Dataset entries
━━━━━━━━
import Summits.QuantumFields.BalabanUV.Beta.GAN24.ThirdJetKernel
import Literature.MathematicalPhysics.QuantumFieldTheory.Balaban1983to89.Beta.DecLiftAdjoint
import Literature.MathematicalPhysics.QuantumFieldTheory.Balaban1983to89.Beta.BalabanStepW2

/-!
# `BalabanUV.Gaps.D1PinnedColourScaling` — cell pub-balaban-gaps, row (D1), seat g1-p1: THE FIRST-ORDER TABLES OF THE PINNED FAMILY UNDER COLOUR SCALING
# `c⃗ ↦ t·c⃗` — an2's composite stencil `Sc` and value-function third jet `e3Of` are HOMOGENEOUS OF DEGREE 1 in `(cE, cVH, cΛ)`, hence the step stencil
# `Sstep` is a QUADRATIC part `t²·(cE·wE)•e3Of c⃗` plus a LINEAR part `t·Sstep 0 cVH cΛ`: the first brick of the degree count «`φ` is a quartic» (census row 71 (d))

HONEST FRAMING (cell rule, page 1 of everything): [folklore] unfolding of an2's DEFINITIONS (`BalabanCompositeJets.Sc ∕ pushSum`, `BalabanStepJets.S0`, `BalabanStepJetsSucc.e3Of ∕
Sstep`, `BalabanStepW2.Spure ∕ M1`) and finite-sum ∕ superposition homogeneity BY NAME (`DecLiftAdjoint.vertexOf_smul`, `KernelReflection.comp_smul_left ∕ comp_smul_right`,
`ThirdJetKernel.mmRead_smul`); NOTHING of Bałaban's asserted; no value computed; (P6) untouched; (D1) NOT discharged; 0∕4 row-D1 binders; NOT `BetaPertH`, NOT continuum,
NOT Clay.  HONEST DEPENDENCY (b2b cell, verbatim): «continuum YM on T⁴ ⇐ BetaPertH ∧ nine spine estimates (0/9 proved); BetaPertH ⇐ (D1) ∧ (D4) ∧ CAP+tail; G-an2-4 gates
asym, D1 and NE2/3/4.»

WHY (row (D1); census row 71 (d) of `HOME/g1/RESIDUE.md`).  By this seat's GEN 10 structure theorem the pinned family's limit coefficient is `γ(r) + φ(c⃗) + cB·σ(r) + λ(Tc)`
with `φ` the only piece seeing the first-order colour triple `c⃗ = (cE,cVH,cΛ)`.  The degree count «`φ` is a polynomial of degree ≤ 4» starts from the fact typed HERE: an2's
first-order tables are NOT linear in `c⃗` — the composite stencil `Sc c⃗ n` and the third jet `e3Of c⃗ j = −mmRead (K ∘ vertexOf (Sc c⃗ (j−1)) ∘ K)` ARE homogeneous of degree 1
(§1–§2), but the step stencil `Sstep c⃗ j = (cE·wE j)•e3Of c⃗ j + (cVH·wVH j)•mfNeg ∘ vhS + (cΛ·wΛ j)•SLam …` multiplies `e3Of c⃗` by `cE` once more, so under `c⃗ ↦ t·c⃗` it splits
as `t²·(quadratic part) + t·(linear part)` (§3), and so does an2's unfolded stencil `Spure` (§3); `S₀` and the multiplier table `M1` are homogeneous of degree 1.  (The
remaining steps of the count — the carrier's first-order part and `K3OfK`'s `W`-free part are quadratic in the first-order tables, the bubble quadratic, the `T₂`-tower linear —
are NOT typed here; census row 71 (d).)
CONTENT (all [folklore]; no `def`, no `def … : Prop`, nothing cited as a hypothesis, 0 sorry): §1 `pushSum_smul`, **`Sc_colourScale`** (`Sc (t·cE) (t·cVH) (t·cΛ) n = t • Sc cE cVH cΛ n`);
§2 **`e3Of_colourScale`**; §3 `S0_colourScale`, `M1_colourScale`, **`Sstep_colourScale`** (`Sstep (t·c⃗) j κ u = t²•((cE·wE j)•e3Of c⃗ j κ u) + t•Sstep 0 cVH cΛ j κ u`),
**`Spure_colourScale_succ`** (the same split for an2's `Spure … (j+1)`), `Spure_colourScale_zero` (member `0` is homogeneous of degree 1).

Provenance: cell pub-balaban-gaps, seat g1-p1 GEN 10 (prover-pub-balaban-gaps-g1-p1-g10-0), 2026-08-23; imports gan24's `GAN24.ThirdJetKernel`, the Literature `Beta.DecLiftAdjoint`
and `Beta.BalabanStepW2` ONLY (built); no existing file touched.
-/

noncomputable section

open Finset
open scoped BigOperators
open Literature.MathematicalPhysics.QuantumFieldTheory Balaban1983to89 Balaban1983to89.Beta
open ExpKernelCalculus (MKer comp)
open OneStepResolventKernel (Fib KInv vertexOf)
open BalabanCompositeJets (Sc Sc_zero Sc_succ pushSum)
open BalabanStepJets (S0)
open BalabanStepJetsSucc (mmRead e3Of Sstep)
open BalabanStepW2 (Spure M1)
open StepJetData (mfNeg)
open DecLiftAdjoint (vertexOf_smul)
open Summit.QuantumFields.BalabanUV.Beta.GAN24.ThirdJetKernel (mmRead_smul)

namespace Summit.QuantumFields.BalabanUV.Gaps.D1PinnedColourScaling

variable {d : ℕ} {Lc : ℕ} [NeZero Lc]

/-! ## §1 an2's composite stencil is homogeneous of degree 1 in the colour triple -/

omit [NeZero Lc] in
/-- [folklore] The one-step push of the multiplier legs is homogeneous (a finite sum). -/
theorem pushSum_smul (M L : ℕ) (t : ℝ) (K : MKer (d + 1) (Fib d)) : pushSum M L (t • K) = t • pushSum M L K := by
  funext x w a b
  simp only [BalabanCompositeJets.pushSum, Pi.smul_apply, smul_eq_mul, Finset.mul_sum]
  refine Finset.sum_congr rfl fun i _ => Finset.sum_congr rfl fun i' _ => ?_
  ring

/-- [folklore] The first-step stencil `S₀` is homogeneous of degree 1 in `(cE, cVH, cΛ)`. -/
theorem S0_colourScale (t cE cVH cΛ : ℝ) : S0 d Lc (t * cE) (t * cVH) (t * cΛ) = t • S0 d Lc cE cVH cΛ := by
  funext κ u x z a b
  simp only [BalabanStepJets.S0, Pi.add_apply, Pi.smul_apply, smul_eq_mul]
  ring

/-- [folklore] **an2's COMPOSITE STENCIL IS HOMOGENEOUS OF DEGREE 1 IN THE COLOUR TRIPLE**: `Sc (t·cE) (t·cVH) (t·cΛ) n = t • Sc cE cVH cΛ n` (induction on the level:
`Sc 0 = S₀`; the step is a push of the previous level plus two summands each carrying one colour constant). -/
theorem Sc_colourScale (t cE cVH cΛ : ℝ) : ∀ n : ℕ, Sc d Lc (t * cE) (t * cVH) (t * cΛ) n = t • Sc d Lc cE cVH cΛ n
  | 0 => by rw [Sc_zero, Sc_zero, S0_colourScale]
  | n + 1 => by
    rw [Sc_succ, Sc_succ, Sc_colourScale t cE cVH cΛ n]
    funext κ u x z a b
    simp only [Pi.add_apply, Pi.smul_apply, smul_eq_mul, pushSum_smul]
    ring

/-! ## §2 The value-function third jet is homogeneous of degree 1 -/

/-- [folklore] **`e3Of` IS HOMOGENEOUS OF DEGREE 1 IN THE COLOUR TRIPLE**: `e3Of (t·cE) (t·cVH) (t·cΛ) j = t • e3Of cE cVH cΛ j` (§1 through BCJ's one-shot vertex —
`DecLiftAdjoint.vertexOf_smul` —, the two resolvent compositions and the coarse read-out). -/
theorem e3Of_colourScale (t cE cVH cΛ : ℝ) (j : ℕ) : e3Of d Lc (t * cE) (t * cVH) (t * cΛ) j = t • e3Of d Lc cE cVH cΛ j := by
  funext κ' u' x' z' a b
  simp only [BalabanStepJetsSucc.e3Of, Pi.smul_apply, smul_eq_mul]
  rw [Sc_colourScale t cE cVH cΛ (j - 1)]
  have hv : vertexOf (N := Lc ^ j) (t • Sc d Lc cE cVH cΛ (j - 1)) κ' u' = t • vertexOf (N := Lc ^ j) (Sc d Lc cE cVH cΛ (j - 1)) κ' u' :=
    vertexOf_smul (N := Lc ^ j) t (Sc d Lc cE cVH cΛ (j - 1)) κ' u'
  rw [hv, KernelReflection.comp_smul_right, KernelReflection.comp_smul_left, mmRead_smul]
  simp only [Pi.smul_apply, smul_eq_mul]
  ring

/-! ## §3 The step stencil and an2's first tables: a quadratic part and a linear part -/

/-- [folklore] **THE STEP STENCIL UNDER COLOUR SCALING: QUADRATIC PART + LINEAR PART**:
`Sstep (t·cE) (t·cVH) (t·cΛ) j κ u = t² • ((cE·wE j) • e3Of cE cVH cΛ j κ u) + t • Sstep 0 cVH cΛ j κ u` — the value-function third jet enters multiplied by `cE` once more,
the one-step border and the Lagrange stencil carry one colour constant each. -/
theorem Sstep_colourScale (t cE cVH cΛ : ℝ) (j : ℕ) (κ : Fin (d + 1)) (u : Fin (d + 1) → ℤ) :
    Sstep d Lc (t * cE) (t * cVH) (t * cΛ) j κ u =
      t ^ 2 • ((cE * BalabanStepJetsSucc.wE d Lc j) • e3Of d Lc cE cVH cΛ j κ u) + t • Sstep d Lc 0 cVH cΛ j κ u := by
  funext x z a b
  simp only [BalabanStepJetsSucc.Sstep, e3Of_colourScale, Pi.add_apply, Pi.smul_apply, smul_eq_mul, zero_mul]
  ring

/-- [folklore] Member `0` of an2's unfolded first field stencil is homogeneous of degree 1 (no third jet at the first step). -/
theorem Spure_colourScale_zero (t cE cVH cΛ : ℝ) : Spure d Lc (t * cE) (t * cVH) (t * cΛ) 0 = t • Spure d Lc cE cVH cΛ 0 := by
  funext κ u x z a b
  simp only [BalabanStepW2.Spure, Pi.add_apply, Pi.smul_apply, smul_eq_mul]
  ring

/-- [folklore] **an2's UNFOLDED FIRST FIELD STENCIL AT LEVEL `j+1` UNDER COLOUR SCALING**:
`Spure (t·cE) (t·cVH) (t·cΛ) (j+1) κ u = t² • ((cE·wE (j+1)) • e3Of cE cVH cΛ (j+1) κ u) + t • Spure 0 cVH cΛ (j+1) κ u`. -/
theorem Spure_colourScale_succ (t cE cVH cΛ : ℝ) (j : ℕ) (κ : Fin (d + 1)) (u : Fin (d + 1) → ℤ) :
    Spure d Lc (t * cE) (t * cVH) (t * cΛ) (j + 1) κ u =
      t ^ 2 • ((cE * BalabanStepJetsSucc.wE d Lc (j + 1)) • e3Of d Lc cE cVH cΛ (j + 1) κ u) + t • Spure d Lc 0 cVH cΛ (j + 1) κ u := by
  funext x z a b
  simp only [BalabanStepW2.Spure, e3Of_colourScale, Pi.add_apply, Pi.smul_apply, smul_eq_mul, zero_mul]
  ring

omit [NeZero Lc] in
/-- [folklore] an2's first multiplier table is homogeneous of degree 1 in `cΛ`. -/
theorem M1_colourScale (t cΛ : ℝ) (j : ℕ) : M1 d Lc (t * cΛ) j = t • M1 d Lc cΛ j := by
  funext ρ w x z a b
  simp only [BalabanStepW2.M1, Pi.smul_apply, smul_eq_mul]
  ring

end Summit.QuantumFields.BalabanUV.Gaps.D1PinnedColourScaling

end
━━━━━━━━
▶ [Exercise details] Beginning with the top line of the data above, output every line exactly until the one that contains "first-order tables are", and include that one too.

▶ [Written response]
import Summits.QuantumFields.BalabanUV.Beta.GAN24.ThirdJetKernel
import Literature.MathematicalPhysics.QuantumFieldTheory.Balaban1983to89.Beta.DecLiftAdjoint
import Literature.MathematicalPhysics.QuantumFieldTheory.Balaban1983to89.Beta.BalabanStepW2

/-!
# `BalabanUV.Gaps.D1PinnedColourScaling` — cell pub-balaban-gaps, row (D1), seat g1-p1: THE FIRST-ORDER TABLES OF THE PINNED FAMILY UNDER COLOUR SCALING
# `c⃗ ↦ t·c⃗` — an2's composite stencil `Sc` and value-function third jet `e3Of` are HOMOGENEOUS OF DEGREE 1 in `(cE, cVH, cΛ)`, hence the step stencil
# `Sstep` is a QUADRATIC part `t²·(cE·wE)•e3Of c⃗` plus a LINEAR part `t·Sstep 0 cVH cΛ`: the first brick of the degree count «`φ` is a quartic» (census row 71 (d))

HONEST FRAMING (cell rule, page 1 of everything): [folklore] unfolding of an2's DEFINITIONS (`BalabanCompositeJets.Sc ∕ pushSum`, `BalabanStepJets.S0`, `BalabanStepJetsSucc.e3Of ∕
Sstep`, `BalabanStepW2.Spure ∕ M1`) and finite-sum ∕ superposition homogeneity BY NAME (`DecLiftAdjoint.vertexOf_smul`, `KernelReflection.comp_smul_left ∕ comp_smul_right`,
`ThirdJetKernel.mmRead_smul`); NOTHING of Bałaban's asserted; no value computed; (P6) untouched; (D1) NOT discharged; 0∕4 row-D1 binders; NOT `BetaPertH`, NOT continuum,
NOT Clay.  HONEST DEPENDENCY (b2b cell, verbatim): «continuum YM on T⁴ ⇐ BetaPertH ∧ nine spine estimates (0/9 proved); BetaPertH ⇐ (D1) ∧ (D4) ∧ CAP+tail; G-an2-4 gates
asym, D1 and NE2/3/4.»

WHY (row (D1); census row 71 (d) of `HOME/g1/RESIDUE.md`).  By this seat's GEN 10 structure theorem the pinned family's limit coefficient is `γ(r) + φ(c⃗) + cB·σ(r) + λ(Tc)`
with `φ` the only piece seeing the first-order colour triple `c⃗ = (cE,cVH,cΛ)`.  The degree count «`φ` is a polynomial of degree ≤ 4» starts from the fact typed HERE: an2's
first-order tables are NOT linear in `c⃗` — the composite stencil `Sc c⃗ n` and the third jet `e3Of c⃗ j = −mmRead (K ∘ vertexOf (Sc c⃗ (j−1)) ∘ K)` ARE homogeneous of degree 1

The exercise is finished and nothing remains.